Across the UK recently people have started noticing swarms of honey bees as they descend on high streets and parked cars.
Last week a swarm settled on a parked car in Marlborough and Salisbury, almost covering them, and in Chichester police tape had to be put around a tree where some bees had landed on a branch in the middle of the town.
It is believed that this rise in swarming bees is due to the growing fashion for amateur beekeeping, especially amongst the middle-class which means that there has been an increase in the number of hives in urban centres. In London the number of hives went from 1,677 to more than 3,500 between 2008 and 2013.
In the springtime it is natural for bees to be inclined to leave the hive in swarms if there is a new queen, but an experienced beekeeper will look for signs that this might happen and stop the bees from escaping their property. They do this by making sure there is plenty of space for the colony to grow, enough plants to forage and water to drink, and also that the queen is not too old.
Francis Ratnieks, Professor of Apiculture at the University of Sussex commented that “Keeping honey bees is not as easy as people think. If you had a colony in a box in your garden it would swarm every year.”
Occasionally a colony will make new queens even when the current queen is still quite young, but if noticed by a diligent beekeeper the new queen cells can be plucked from the hive or the bees can be tricked into thinking they’ve already swarmed by moving them a few feet away and getting them to occupy a new box.
If you see a swarm of bees you should bear in mind that they are very unlikely to sting. While the colony is swarming they are simply looking for a new place to live and therefore have nothing to defend so are not in the mood to fight. However, only a trained beekeeper should attempt to handle them as they could become defensive if disturbed after settling.
If you do find a swarm the British Beekeepers Association has a list of Swarm Collectors who will come and take away the bees, rather than destroy them as a pest controller would. If you enter your postcode here you will get a list of beekeepers in your local area who can help you out. There is also information for Scotland, Northern Ireland and Wales.

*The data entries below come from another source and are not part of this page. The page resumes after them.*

import Mathlib
import HarnessLib
import Summits.HubbardSuperconductivity.HubbardSuperconductivity.Theorems.ComplexGFFStiffnessHypALocalTwoPointFreeEnergyClause3
import Summits.HubbardSuperconductivity.HubbardSuperconductivity.Theorems.ComplexGFFStiffnessHypALocalTwoPointFreeEnergyClause2
import Summits.HubbardSuperconductivity.HubbardSuperconductivity.Theorems.ComplexGFFStiffnessHypACumulantIotaTuning

/-!
# Crux `HypALocalTwoPoint`, line `gnv` — the free energy at fixed `(L, N)`: CHOICE of the tuned seeds and
# the three clauses of `FreeEnergyBounds` with `N`-free constants (census F1 (iv), choice-function step)

Route `route-HubbardSuperconductivity-ComplexGFFStiffness`, crux item stmt-HubbardSuperconductivity-19155,
registered stub `stub_twoPointGivenZ` (⇐ `FreeEnergyBounds`, p817758).  Under the [ABKM19] package at
fixed `(L, N)` and given the `q`-regularity hypotheses (census F4/F5, abstract interface), the tuned
`ι`-seed `x₀(K)` of every `ι`-admissible perturbation `K` is CHOSEN
(`exists_tuned_initial_iota_of_torusFRD`) and `fE K := log κ + |Λ|λ(x₀(K)) + Log I(K, x₀(K))` satisfies
both difference clauses of `FreeEnergyBounds` at this `(L, N)` (constants of `…FreeEnergyClause2/3`):
**`exists_freeEnergy_of_package`**.  With `pertZ_eq_Z0_mul_exp_freeEnergyPiece` (d = 4) conjunct (0)
gives `pertZ = Z₀·exp(fE K)`; what remains of census F1 is the per-`L` parameter choice
(`gnv_of_torusFRD`).  Conditional on F4/F5 (hypotheses); no `sorry`, no new named fact.

Reference: S. Adams, S. Buchholz, R. Kotecký, S. Müller, arXiv:1910.13564, Thm 2.2 [AdamsBuchholzKoteckyMuller2019]. -/






noncomputable section

-- `Summit.<Summit>.<Problem>`: single-conjunct summit, the duplicate component is mandated (D-0017).
set_option linter.dupNamespace false

namespace Summit.HubbardSuperconductivity.HubbardSuperconductivity.Theorems.ComplexGFF

open scoped BigOperators ComplexConjugate
open Real Set Finset MeasureTheory
open Literature.MathematicalPhysics.StatisticalMechanics.GradientRG
open Literature.MathematicalPhysics.StatisticalMechanics.GradientFRD
  (fourierCoeff cExt cExt_of_mem IsElliptic IsUnitSymm InShell iterDiff supNorm conv ellOp isElliptic_one)
open Literature.MathematicalPhysics.StatisticalMechanics.TorusPolymer
  (IsPolymer numBlocks blockOf boxCorner isPolymer_blockOf isConn_blockOf pcirc)
open Literature.Barriers.CriticalPhenomena.LongRangePhi4.Polymer (IsConn components)
open Literature.MathematicalPhysics.QuantumFieldTheory
open Literature.Dynamics.Hyperbolic

variable {d M : ℕ} [NeZero M]

section Package

variable {L N Mord R n ñ : ℕ} {θbar lam μ δ₁ δ₀ A𝒫 : ℝ}
    {𝒞 : Matrix (Fin d) (Fin d) ℝ → ℕ → (Fin d → ZMod M) → ℝ} {Mc : ℕ → ℝ}
    {Cα : (Fin d → ℕ) → ℕ → ℝ} {c C : ℝ} {Cℓ : ℕ → ℝ}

Although the swarms might be scary, the increased interest in the survival of bees is a great sign. As bee expert David Teasdale said: “People are becoming more interested in beekeeping, and thank goodness about that.”
One in three mouthfuls of food we eat is dependent on pollination so the survival of the honey bee is critical.
Bee expert David Teasdale said: “People are becoming more interested in beekeeping, and thank goodness about that, and there tend to be more urban beekeepers.
“There are some naturally occurring colonies around, but not that many, and a lot more people in suburban areas are beekeeping.
“We would encourage that, but they need to go through the colonies and check them for swarm prevention.”